Occupy Tucson was not the first activist rodeo for most of these highly motivated organizers. Although unique and part of a burgeoning global movement, much of the energy and action of Occupy Tucson has been accomplished by stitching up solidarity with existing groups which span the gamut of the progressive left. A sampling of these efforts includes:

  • Dozens of bank protests were staged at “too big to fail” bank branches throughout Tucson in collaboration with MoveOn’s local chapter. These protests numbered in the dozens, ran from early January through late March and featured two different nationwide days of protest.
  • Occupy Tucson joined American Federation of State, County and Municipal Employees (AFSCME Local 449) to protest Arizona legislation designed to strip collective bargaining rights from public service workers.
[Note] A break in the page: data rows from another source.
import Mathlib
import Literature.NumberTheory.Sieve.ParityBarrier
import Summits.Parity.GeneralizedHardyLittlewood.Theorems.LiouvilleMADCosetDecorrelationStubNormalForm

/-!
# The bridge: mean-corrected coset residual (K1) + one-point bound ⇒ mean-free coset input

Stub `stub_meanFree_of_meanCorrected` of line `SketchIdeator3` of crux stmt-Parity-13317
(`Summit.Parity.GeneralizedHardyLittlewood.Theses.LiouvilleMAD.CosetDecorrelation`,
card `farey-level-mean-coupling`, IdeatorMemo3 §F3); sources: Mathlib (`Nat.Ioc_filter_modEq_card`,
`Real.rpow_le_rpow_of_exponent_le`) + the landed StubNormalForm (`normalForm_coset_eq_classInner`,
`normalForm_sum_classSum`, `stub_normalForm`); `|λ| ≤ 1` is
`Literature.NumberTheory.Sieve.abs_liouville_le_one`.

Write `u(m) = λ(mn+c)`, `v(m) = λ(mn'+c)` on the block `I = (M,2M]` (`M` elements), `S = Σ_I u`,
`S' = Σ_I v`, classes `I_a = {m ∈ I : m ≡ a (mod j)}` (`a < j`) of sizes `c_a`, class sums
`A(a) = Σ_{I_a} u`, `B(a) = Σ_{I_a} v`.  By the normal form, the mean-corrected coset sum of K1 is
`X = T − S S'/j = Σ_{a<j} A₁(a) B₁(a)` with `A₁ = A − S/j`, `B₁ = B − S'/j` (`stub_normalForm`), and
the mean-free coset sum consumed by the engine is `Y = Σ_{a<j} A₂(a) B₂(a)` with
`A₂(a) = Σ_{I_a} (u − S/M) = A(a) − (S/M) c_a`, `B₂(a) = B(a) − (S'/M) c_a`
(`normalForm_coset_eq_classInner`).  The classes of `M` consecutive integers have sizes
`|c_a − M/j| ≤ 1` (`bridge_classCard_sub_le`), so the differences
`δ_a = A₂(a) − A₁(a) = (S/M)(M/j − c_a)` and `δ'_a = B₂(a) − B₁(a) = (S'/M)(M/j − c_a)` are at most
`|S|/M, |S'|/M ≤ 1` in size; with `Y − X = Σ_a [A₂ δ'_a + δ_a B₁]`, `Σ_a |A₂(a)| ≤ 2M` and
`Σ_a |B₁(a)| ≤ 2M` this gives `|Y| ≤ |X| + 2|S'| + 2|S|` (`bridge_meanFree_le`).  With K1
(`|X| ≤ C₁ M^{3/4+ϑ₁}`) and the one-point bound (`|S|, |S'| ≤ C₃ M^{1−κ₃} = C₃ M^{3/4+(1/4−κ₃)}`)
this is `≤ (C₁⁺ + 4 C₃⁺) M^{3/4+ϑ}` for `ϑ := max ϑ₁ (1/4 − κ₃) < 1/4` (`M ≥ 1` from `1 ≤ n ≤ 2M`).
-/

namespace Summit.Parity.GeneralizedHardyLittlewood.Theorems.CosetDecorrelation.FareyLevelMeanCoupling

open Finset

/-- **Class sizes of a block of `M` consecutive integers**: for `j ≥ 1` and any residue `a`,
`|#{m ∈ (M,2M] : m ≡ a (mod j)} − M/j| ≤ 1` (Mathlib's `Nat.Ioc_filter_modEq_card`: the count is
`⌊(2M − a)/j⌋ − ⌊(M − a)/j⌋`). [folklore] -/
theorem bridge_classCard_sub_le (M j a : ℕ) (hj : 0 < j) :
    |(((Finset.Ioc M (2 * M)).filter (fun m => m ≡ a [MOD j])).card : ℝ) - (M : ℝ) / j| ≤ 1 := by
  have hq : |((((Finset.Ioc M (2 * M)).filter (fun m => m ≡ a [MOD j])).card : ℤ) : ℚ)
      - (M : ℚ) / j| ≤ 1 := by
    rw [Nat.Ioc_filter_modEq_card M (2 * M) hj a]
    have hMj : (0 : ℚ) ≤ (M : ℚ) / j := by positivity
    have hxy : (((2 * M : ℕ) : ℚ) - a) / j = (((M : ℕ) : ℚ) - a) / j + (M : ℚ) / j := by
      push_cast; ring
    have h1 := Int.floor_le ((((2 * M : ℕ) : ℚ) - a) / j)
    have h2 := Int.lt_floor_add_one ((((2 * M : ℕ) : ℚ) - a) / j)
    have h3 := Int.floor_le ((((M : ℕ) : ℚ) - a) / j)
    have h4 := Int.lt_floor_add_one ((((M : ℕ) : ℚ) - a) / j)
    have hmono : ⌊(((M : ℕ) : ℚ) - a) / j⌋ ≤ ⌊(((2 * M : ℕ) : ℚ) - a) / j⌋ :=
      Int.floor_le_floor (by linarith)
    rw [max_eq_left (sub_nonneg.mpr hmono), Int.cast_sub, abs_le]
    constructor <;> linarith
  have h := (Rat.cast_le (K := ℝ)).mpr hq
  push_cast at h
  exact h

/-- Summing the absolute class sums over the classes: `Σ_{a<j} |Σ_{I_a} w| ≤ Σ_I |w|` for `j ≥ 1`
(the classes partition the block, `normalForm_sum_classSum`). [folklore] -/
theorem bridge_sum_abs_classSum_le (w : ℕ → ℝ) (M j : ℕ) (hj : 1 ≤ j) :
    ∑ a ∈ Finset.range j, |∑ m ∈ (Finset.Ioc M (2 * M)).filter (fun m => m ≡ a [MOD j]), w m|
      ≤ ∑ m ∈ Finset.Ioc M (2 * M), |w m| := by
  rw [← normalForm_sum_classSum (fun m => |w m|) M j hj]
  exact sum_le_sum fun a _ => abs_sum_le_sum_abs _ _

/-- Perturbing an inner product: if `|A₂ − A₁| ≤ α` and `|B₂ − B₁| ≤ β` pointwise on `s`, then
`|Σ_s A₂ B₂| ≤ |Σ_s A₁ B₁| + β Σ_s |A₂| + α Σ_s |B₁|`
(`A₂ B₂ − A₁ B₁ = A₂ (B₂ − B₁) + (A₂ − A₁) B₁`). [folklore] -/
theorem bridge_abs_sum_mul_le (s : Finset ℕ) (A₂ B₂ A₁ B₁ : ℕ → ℝ) (α β : ℝ)
    (hA : ∀ a ∈ s, |A₂ a - A₁ a| ≤ α) (hB : ∀ a ∈ s, |B₂ a - B₁ a| ≤ β) :
    |∑ a ∈ s, A₂ a * B₂ a|
      ≤ |∑ a ∈ s, A₁ a * B₁ a| + β * ∑ a ∈ s, |A₂ a| + α * ∑ a ∈ s, |B₁ a| := by
  have e : ∑ a ∈ s, A₂ a * B₂ a
      = ∑ a ∈ s, A₁ a * B₁ a + ∑ a ∈ s, (A₂ a * (B₂ a - B₁ a) + (A₂ a - A₁ a) * B₁ a) := by
    rw [← sum_add_distrib]
    exact sum_congr rfl fun a _ => by ring
  rw [e]
  have key : ∀ a ∈ s, |A₂ a * (B₂ a - B₁ a) + (A₂ a - A₁ a) * B₁ a| ≤ β * |A₂ a| + α * |B₁ a| := by
    intro a ha
    calc |A₂ a * (B₂ a - B₁ a) + (A₂ a - A₁ a) * B₁ a|
        ≤ |A₂ a * (B₂ a - B₁ a)| + |(A₂ a - A₁ a) * B₁ a| := abs_add_le _ _
      _ = |A₂ a| * |B₂ a - B₁ a| + |A₂ a - A₁ a| * |B₁ a| := by rw [abs_mul, abs_mul]
      _ ≤ |A₂ a| * β + α * |B₁ a| :=
          add_le_add (mul_le_mul_of_nonneg_left (hB a ha) (abs_nonneg _))
            (mul_le_mul_of_nonneg_right (hA a ha) (abs_nonneg _))
      _ = β * |A₂ a| + α * |B₁ a| := by ring
  have h2 := (abs_sum_le_sum_abs _ _).trans (sum_le_sum key)
  have h3 : ∑ a ∈ s, (β * |A₂ a| + α * |B₁ a|) = β * ∑ a ∈ s, |A₂ a| + α * ∑ a ∈ s, |B₁ a| := by
    rw [sum_add_distrib, mul_sum, mul_sum]
  rw [h3] at h2
  calc |∑ a ∈ s, A₁ a * B₁ a + ∑ a ∈ s, (A₂ a * (B₂ a - B₁ a) + (A₂ a - A₁ a) * B₁ a)|
      ≤ |∑ a ∈ s, A₁ a * B₁ a| + |∑ a ∈ s, (A₂ a * (B₂ a - B₁ a) + (A₂ a - A₁ a) * B₁ a)| :=
        abs_add_le _ _
    _ ≤ |∑ a ∈ s, A₁ a * B₁ a| + (β * ∑ a ∈ s, |A₂ a| + α * ∑ a ∈ s, |B₁ a|) :=
        add_le_add_right h2 _
    _ = _ := (add_assoc _ _ _).symm

/-- **The bridge for general bounded weights** (`M ≥ 1`, `j ≥ 1`, `|u|, |v| ≤ 1`, `S = Σ u`,
`S' = Σ v` over `(M,2M]`): the mean-free coset sum `Y = Σ_{m ≡ m' (j)} (u(m) − S/M)(v(m') − S'/M)`
and the mean-corrected coset sum `X = Σ_{m ≡ m' (j)} u(m) v(m') − S S'/j` satisfy
`|Y| ≤ |X| + 2|S'| + 2|S|`.  Proof: both are class inner products (`normalForm_coset_eq_classInner`,
`stub_normalForm`), the profiles differ by `(S/M)(M/j − c_a)`, `(S'/M)(M/j − c_a)` with
`|c_a − M/j| ≤ 1` (`bridge_classCard_sub_le`), and `Σ_a |A₂(a)|, Σ_a |B₁(a)| ≤ 2M`. [folklore] -/
theorem bridge_meanFree_le (u v : ℕ → ℝ) {M j : ℕ} (hM : 0 < M) (hj : 1 ≤ j)
    (hu : ∀ m, |u m| ≤ 1) (hv : ∀ m, |v m| ≤ 1) :
    |∑ p ∈ (Finset.Ioc M (2 * M) ×ˢ Finset.Ioc M (2 * M)).filter
        (fun p : ℕ × ℕ => p.1 ≡ p.2 [MOD j]),
      (u p.1 - (∑ m ∈ Finset.Ioc M (2 * M), u m) / (M : ℝ)) *
        (v p.2 - (∑ m ∈ Finset.Ioc M (2 * M), v m) / (M : ℝ))|
      ≤ |(∑ p ∈ (Finset.Ioc M (2 * M) ×ˢ Finset.Ioc M (2 * M)).filter
            (fun p : ℕ × ℕ => p.1 ≡ p.2 [MOD j]), u p.1 * v p.2)
          - (∑ m ∈ Finset.Ioc M (2 * M), u m) * (∑ m ∈ Finset.Ioc M (2 * M), v m) / (j : ℝ)|
        + 2 * |∑ m ∈ Finset.Ioc M (2 * M), v m| + 2 * |∑ m ∈ Finset.Ioc M (2 * M), u m| := by
  have hMr : (0 : ℝ) < M := by exact_mod_cast hM
  have hjr : (0 : ℝ) < j := by exact_mod_cast hj
  have hM0 : (M : ℝ) ≠ 0 := hMr.ne'
  have hj0 : (j : ℝ) ≠ 0 := hjr.ne'
  set I : Finset ℕ := Finset.Ioc M (2 * M) with hI
  set S : ℝ := ∑ m ∈ I, u m
  set S' : ℝ := ∑ m ∈ I, v m
  set cl : ℕ → Finset ℕ := fun a => I.filter (fun m => m ≡ a [MOD j])
  set A₂ : ℕ → ℝ := fun a => ∑ m ∈ cl a, (u m - S / M) with hA₂
  set B₂ : ℕ → ℝ := fun a => ∑ m ∈ cl a, (v m - S' / M) with hB₂
  set A₁ : ℕ → ℝ := fun a => (∑ m ∈ cl a, u m) - S / j with hA₁
  set B₁ : ℕ → ℝ := fun a => (∑ m ∈ cl a, v m) - S' / j with hB₁
  have hY : (∑ p ∈ (I ×ˢ I).filter (fun p : ℕ × ℕ => p.1 ≡ p.2 [MOD j]),
      (u p.1 - S / M) * (v p.2 - S' / M)) = ∑ a ∈ range j, A₂ a * B₂ a :=
    normalForm_coset_eq_classInner (fun m => u m - S / M) (fun m => v m - S' / M) M j hj
  have hX : (∑ p ∈ (I ×ˢ I).filter (fun p : ℕ × ℕ => p.1 ≡ p.2 [MOD j]), u p.1 * v p.2)
      - S * S' / j = ∑ a ∈ range j, A₁ a * B₁ a := stub_normalForm u v M j hj
  rw [hY, hX]
  -- sizes
  have hcard : (I.card : ℝ) = M := by rw [hI, Nat.card_Ioc, show 2 * M - M = M by omega]
  have hUabs : ∑ m ∈ I, |u m| ≤ M :=
    (sum_le_sum fun m _ => hu m).trans_eq (by rw [sum_const, nsmul_eq_mul, mul_one, hcard])
  have hVabs : ∑ m ∈ I, |v m| ≤ M :=
    (sum_le_sum fun m _ => hv m).trans_eq (by rw [sum_const, nsmul_eq_mul, mul_one, hcard])
  have hSabs : |S| ≤ M := (abs_sum_le_sum_abs _ _).trans hUabs
  have hS'abs : |S'| ≤ M := (abs_sum_le_sum_abs _ _).trans hVabs
  have hSM : |S / M| ≤ 1 := by rw [abs_div, abs_of_pos hMr, div_le_one hMr]; exact hSabs
  -- the class sizes and the profile differences
  have hc : ∀ a, |(M : ℝ) / j - ((cl a).card : ℝ)| ≤ 1 := fun a => by
    rw [abs_sub_comm]; exact bridge_classCard_sub_le M j a hj
  have hdiv : ∀ x : ℝ, x / j = x / M * ((M : ℝ) / j) := fun x => by
    rw [div_mul_div_comm, mul_comm x, mul_div_mul_left _ _ hM0]
  have h1 : ∀ a ∈ range j, |A₂ a - A₁ a| ≤ |S / M| := fun a _ => by
    have e : A₂ a - A₁ a = S / M * ((M : ℝ) / j - (cl a).card) := by
      simp only [hA₂, hA₁, sum_sub_distrib, sum_const, nsmul_eq_mul]
      rw [mul_sub, ← hdiv]; ring
    rw [e, abs_mul]
    exact (mul_le_mul_of_nonneg_left (hc a) (abs_nonneg _)).trans_eq (mul_one _)
  have h2 : ∀ a ∈ range j, |B₂ a - B₁ a| ≤ |S' / M| := fun a _ => by
    have e : B₂ a - B₁ a = S' / M * ((M : ℝ) / j - (cl a).card) := by
      simp only [hB₂, hB₁, sum_sub_distrib, sum_const, nsmul_eq_mul]
      rw [mul_sub, ← hdiv]; ring
    rw [e, abs_mul]
    exact (mul_le_mul_of_nonneg_left (hc a) (abs_nonneg _)).trans_eq (mul_one _)
  -- `Σ_a |A₂(a)| ≤ 2M`
  have h3 : ∑ a ∈ range j, |A₂ a| ≤ 2 * M := by
    calc ∑ a ∈ range j, |A₂ a| ≤ ∑ m ∈ I, |u m - S / M| :=
          bridge_sum_abs_classSum_le (fun m => u m - S / M) M j hj
      _ ≤ ∑ m ∈ I, (|u m| + 1) := sum_le_sum fun m _ =>
          (abs_sub _ _).trans (add_le_add_right hSM _)
      _ = ∑ m ∈ I, |u m| + M := by rw [sum_add_distrib, sum_const, nsmul_eq_mul, mul_one, hcard]
      _ ≤ M + M := add_le_add_left hUabs _
      _ = 2 * M := by ring
  -- `Σ_a |B₁(a)| ≤ 2M`
  have h4 : ∑ a ∈ range j, |B₁ a| ≤ 2 * M := by
    calc ∑ a ∈ range j, |B₁ a| ≤ ∑ a ∈ range j, (|∑ m ∈ cl a, v m| + |S' / j|) :=
          sum_le_sum fun a _ => abs_sub _ _
      _ = ∑ a ∈ range j, |∑ m ∈ cl a, v m| + |S'| := by
          rw [sum_add_distrib, sum_const, card_range, nsmul_eq_mul, abs_div, abs_of_pos hjr,
            mul_div_assoc', mul_div_cancel_left₀ _ hj0]
      _ ≤ M + M := add_le_add ((bridge_sum_abs_classSum_le v M j hj).trans hVabs) hS'abs
      _ = 2 * M := by ring
  have hfin : ∀ x : ℝ, |x / M| * (2 * M) = 2 * |x| := fun x => by
    rw [abs_div, abs_of_pos hMr, show |x| / M * (2 * M) = 2 * (|x| / M * M) by ring,
      div_mul_cancel₀ _ hM0]
  calc |∑ a ∈ range j, A₂ a * B₂ a|
      ≤ |∑ a ∈ range j, A₁ a * B₁ a| + |S' / M| * ∑ a ∈ range j, |A₂ a|
          + |S / M| * ∑ a ∈ range j, |B₁ a| :=
        bridge_abs_sum_mul_le (range j) A₂ B₂ A₁ B₁ |S / M| |S' / M| h1 h2
    _ ≤ |∑ a ∈ range j, A₁ a * B₁ a| + |S' / M| * (2 * M) + |S / M| * (2 * M) :=
        add_le_add (add_le_add le_rfl (mul_le_mul_of_nonneg_left h3 (abs_nonneg _)))
          (mul_le_mul_of_nonneg_left h4 (abs_nonneg _))
    _ = |∑ a ∈ range j, A₁ a * B₁ a| + 2 * |S'| + 2 * |S| := by rw [hfin, hfin]

/-- **STUB `stub_meanFree_of_meanCorrected`** (line `SketchIdeator3`, THE BRIDGE): the registered
mean-corrected coset residual K1 (correction `S(n)S(n')/j`, exponent `3/4 + ϑ₁`, `ϑ₁ < 1/4`)
together with the one-point bound `|S(n)| ≤ C₃ M^{1−κ₃}` (`κ₃ > 0`) implies the mean-free coset
input H1 of `stub_meanFreeEngine` (correction by the profiles `λ(mn+c) − S(n)/M`): by
`bridge_meanFree_le`
(`u = λ(·n+c)`, `v = λ(·n'+c)`, `|λ| ≤ 1`) the mean-free coset sum is at most
`|X| + 2|S(n')| + 2|S(n)| ≤ C₁ M^{3/4+ϑ₁} + 4 C₃ M^{1−κ₃} ≤ (C₁⁺ + 4C₃⁺) M^{3/4+ϑ}` with
`ϑ := max ϑ₁ (1/4 − κ₃) < 1/4` (`Real.rpow_le_rpow_of_exponent_le`, `M ≥ 1` as `1 ≤ n ≤ 2M`). -/
theorem stub_meanFree_of_meanCorrected :
    (∀ c : ℤ, c ≠ 0 → ∃ ϑ : ℝ, ϑ < 1 / 4 ∧ ∃ C : ℝ, ∀ M n n' j : ℕ, 1 ≤ n → 1 ≤ n' → n ≠ n' →
      n ≤ 2 * M → n' ≤ 2 * M → Nat.sqrt M + 1 ≤ j → j < 2 * (Nat.sqrt M + 1) →
        |(∑ p ∈ (Finset.Ioc M (2 * M) ×ˢ Finset.Ioc M (2 * M)).filter
              (fun p : ℕ × ℕ => p.1 ≡ p.2 [MOD j]),
            (ArithmeticFunction.liouville (Int.toNat ((p.1 : ℤ) * n + c)) : ℝ) *
              (ArithmeticFunction.liouville (Int.toNat ((p.2 : ℤ) * n' + c)) : ℝ))
          - (∑ m ∈ Finset.Ioc M (2 * M), (ArithmeticFunction.liouville (Int.toNat ((m : ℤ) * n + c)) : ℝ)) *
              (∑ m ∈ Finset.Ioc M (2 * M), (ArithmeticFunction.liouville (Int.toNat ((m : ℤ) * n' + c)) : ℝ)) /
                (j : ℝ)|
          ≤ C * (M : ℝ) ^ (3 / 4 + ϑ)) →
    (∀ c : ℤ, c ≠ 0 → ∃ κ : ℝ, 0 < κ ∧ ∃ C : ℝ, ∀ M n : ℕ, 1 ≤ n → n ≤ 2 * M →
      |∑ m ∈ Finset.Ioc M (2 * M), (ArithmeticFunction.liouville (Int.toNat ((m : ℤ) * n + c)) : ℝ)|
        ≤ C * (M : ℝ) ^ (1 - κ)) →
    (∀ c : ℤ, c ≠ 0 → ∃ ϑ : ℝ, ϑ < 1 / 4 ∧ ∃ C : ℝ, ∀ M n n' j : ℕ, 1 ≤ n → 1 ≤ n' → n ≠ n' →
      n ≤ 2 * M → n' ≤ 2 * M → Nat.sqrt M + 1 ≤ j → j < 2 * (Nat.sqrt M + 1) →
        |∑ p ∈ (Finset.Ioc M (2 * M) ×ˢ Finset.Ioc M (2 * M)).filter
            (fun p : ℕ × ℕ => p.1 ≡ p.2 [MOD j]),
          ((ArithmeticFunction.liouville (Int.toNat ((p.1 : ℤ) * n + c)) : ℝ)
            - (∑ m ∈ Finset.Ioc M (2 * M),
                (ArithmeticFunction.liouville (Int.toNat ((m : ℤ) * n + c)) : ℝ)) / (M : ℝ)) *
          ((ArithmeticFunction.liouville (Int.toNat ((p.2 : ℤ) * n' + c)) : ℝ)
            - (∑ m ∈ Finset.Ioc M (2 * M),
                (ArithmeticFunction.liouville (Int.toNat ((m : ℤ) * n' + c)) : ℝ)) / (M : ℝ))|
          ≤ C * (M : ℝ) ^ (3 / 4 + ϑ)) := by
  intro hK hP c hc
  obtain ⟨ϑ₁, hϑ₁, C₁, hC₁⟩ := hK c hc
  obtain ⟨κ₃, hκ₃, C₃, hC₃⟩ := hP c hc
  refine ⟨max ϑ₁ (1 / 4 - κ₃), max_lt hϑ₁ (by linarith), max C₁ 0 + 4 * max C₃ 0, ?_⟩
  intro M n n' j hn hn' hnn' hnM hn'M hj hj'
  have hMpos : 0 < M := by omega
  have hM1 : (1 : ℝ) ≤ M := by exact_mod_cast hMpos
  have hj1 : 1 ≤ j := by omega
  have key := bridge_meanFree_le
    (fun m => (ArithmeticFunction.liouville (Int.toNat ((m : ℤ) * n + c)) : ℝ))
    (fun m => (ArithmeticFunction.liouville (Int.toNat ((m : ℤ) * n' + c)) : ℝ)) hMpos hj1
    (fun _ => Literature.NumberTheory.Sieve.abs_liouville_le_one _)
    (fun _ => Literature.NumberTheory.Sieve.abs_liouville_le_one _)
  refine key.trans ?_
  have hXb := hC₁ M n n' j hn hn' hnn' hnM hn'M hj hj'
  have hSb := hC₃ M n hn hnM
  have hS'b := hC₃ M n' hn' hn'M
  -- exponents: `M^{3/4+ϑ₁}, M^{1−κ₃} ≤ M^{3/4+ϑ}` for `M ≥ 1`
  have he₁ : (M : ℝ) ^ (3 / 4 + ϑ₁) ≤ (M : ℝ) ^ (3 / 4 + max ϑ₁ (1 / 4 - κ₃)) :=
    Real.rpow_le_rpow_of_exponent_le hM1 (by have := le_max_left ϑ₁ (1 / 4 - κ₃); linarith)
  have he₃ : (M : ℝ) ^ (1 - κ₃) ≤ (M : ℝ) ^ (3 / 4 + max ϑ₁ (1 / 4 - κ₃)) :=
    Real.rpow_le_rpow_of_exponent_le hM1 (by have := le_max_right ϑ₁ (1 / 4 - κ₃); linarith)
  have hX₁ : (0 : ℝ) ≤ (M : ℝ) ^ (3 / 4 + ϑ₁) := by positivity
  have hX₃ : (0 : ℝ) ≤ (M : ℝ) ^ (1 - κ₃) := by positivity
  have h1 := mul_le_mul_of_nonneg_right (le_max_left C₁ 0) hX₁
  have h3 := mul_le_mul_of_nonneg_right (le_max_left C₃ 0) hX₃
  have h1' := mul_le_mul_of_nonneg_left he₁ (le_max_right C₁ 0)
  have h3' := mul_le_mul_of_nonneg_left he₃ (le_max_right C₃ 0)
  linarith

end Summit.Parity.GeneralizedHardyLittlewood.Theorems.CosetDecorrelation.FareyLevelMeanCoupling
They later joined members of the American Postal Workers Union, The National Association of Letter Carriers, AFSCME, Jobs with Justice and MoveOn in an Occupy the Post Office/Tax Day protest at the Cherrybell Post Office and Distribution Center which has been slated for closure.
  • Occupy Tucson again teamed with AFSCME Local 449 and Derechos Humanos, Citizens for Educational Excellence, Fortin de las Flores, Las Adelitas Arizona, and Tucson High MEChA to protest as the TUSD Board voted to terminate its contract with the Director and one of the creators of the successful Mexican American Studies Program, Sean Arce. Occupy Tucson is presently promoting a fundraiser for Citizens for Educational Excellence and UNIDOS, two student groups fighting the removal of the MAS program from the curriculum at TUSD.
  • Occupy Tucson attended the Tucson Festival of Books, sharing a booth with The Women’s International League for Peace and Freedom (WILPF) and The Southwest Organizing Project (SWOP). SWOP has been active supporting the TUSD students in their unsuccessful effort to save Mexican American Studies at TUSD. They provided Occupy Tucson with a carton of one of the books that was removed from Mexican-American Studies classes, 500 Years of Chicano History/500 anos del Pueblo Chicano.
  • Occupy Tucson promoted and participated in a protest action with Tucson Climate Action Network, National Institute for Peer Support, Clean Air Task Force, Physicians for Social Responsibility, Sierra Club and 350.org gathering at Lacuna los Ninos Park to demand an end to coal burning at the nearby H. Wilson Sundt Generating Station. The plant is currently burning only natural gas, but can and has operated in the past burning coal. The groups seek to ensure that Sundt does not revert to coal burning should it become more cost effective.
  • Occupy Tucson activists also participated in an International Women’s Day event sponsored by WILPF, YWCA, Salt of the Earth Labor College and Code Pink, and helped promote a fundraising event for the WILPF and The Borderlands Theater at La Cocina, downtown Tucson. Tucson is the winter home of CodePink’s Peace Ribbon project comprised of hundreds of panels each representing a fallen soldier or civilian in the Iraq war. The international Peace Ribbon has been displayed at each of the three encampments of Occupy Tucson in addition to hundreds of locations around the nation and world.
  • OT organizers help populate a bus to Phoenix to Unite Against the War on Women as part of nationwide protest organized by UniteWomen.org. Occupy Tucson also promoted a demonstration in support of Planned Parenthood at the Annual Komen’s Race for the Cure event held at Reid Park here in Tucson.
  • Occupy Tucson also joined efforts with Nuclear Resister in a protest at Raytheon. Raytheon is the world leader in the design, development and production of missile systems and one of Tucson’s largest employers.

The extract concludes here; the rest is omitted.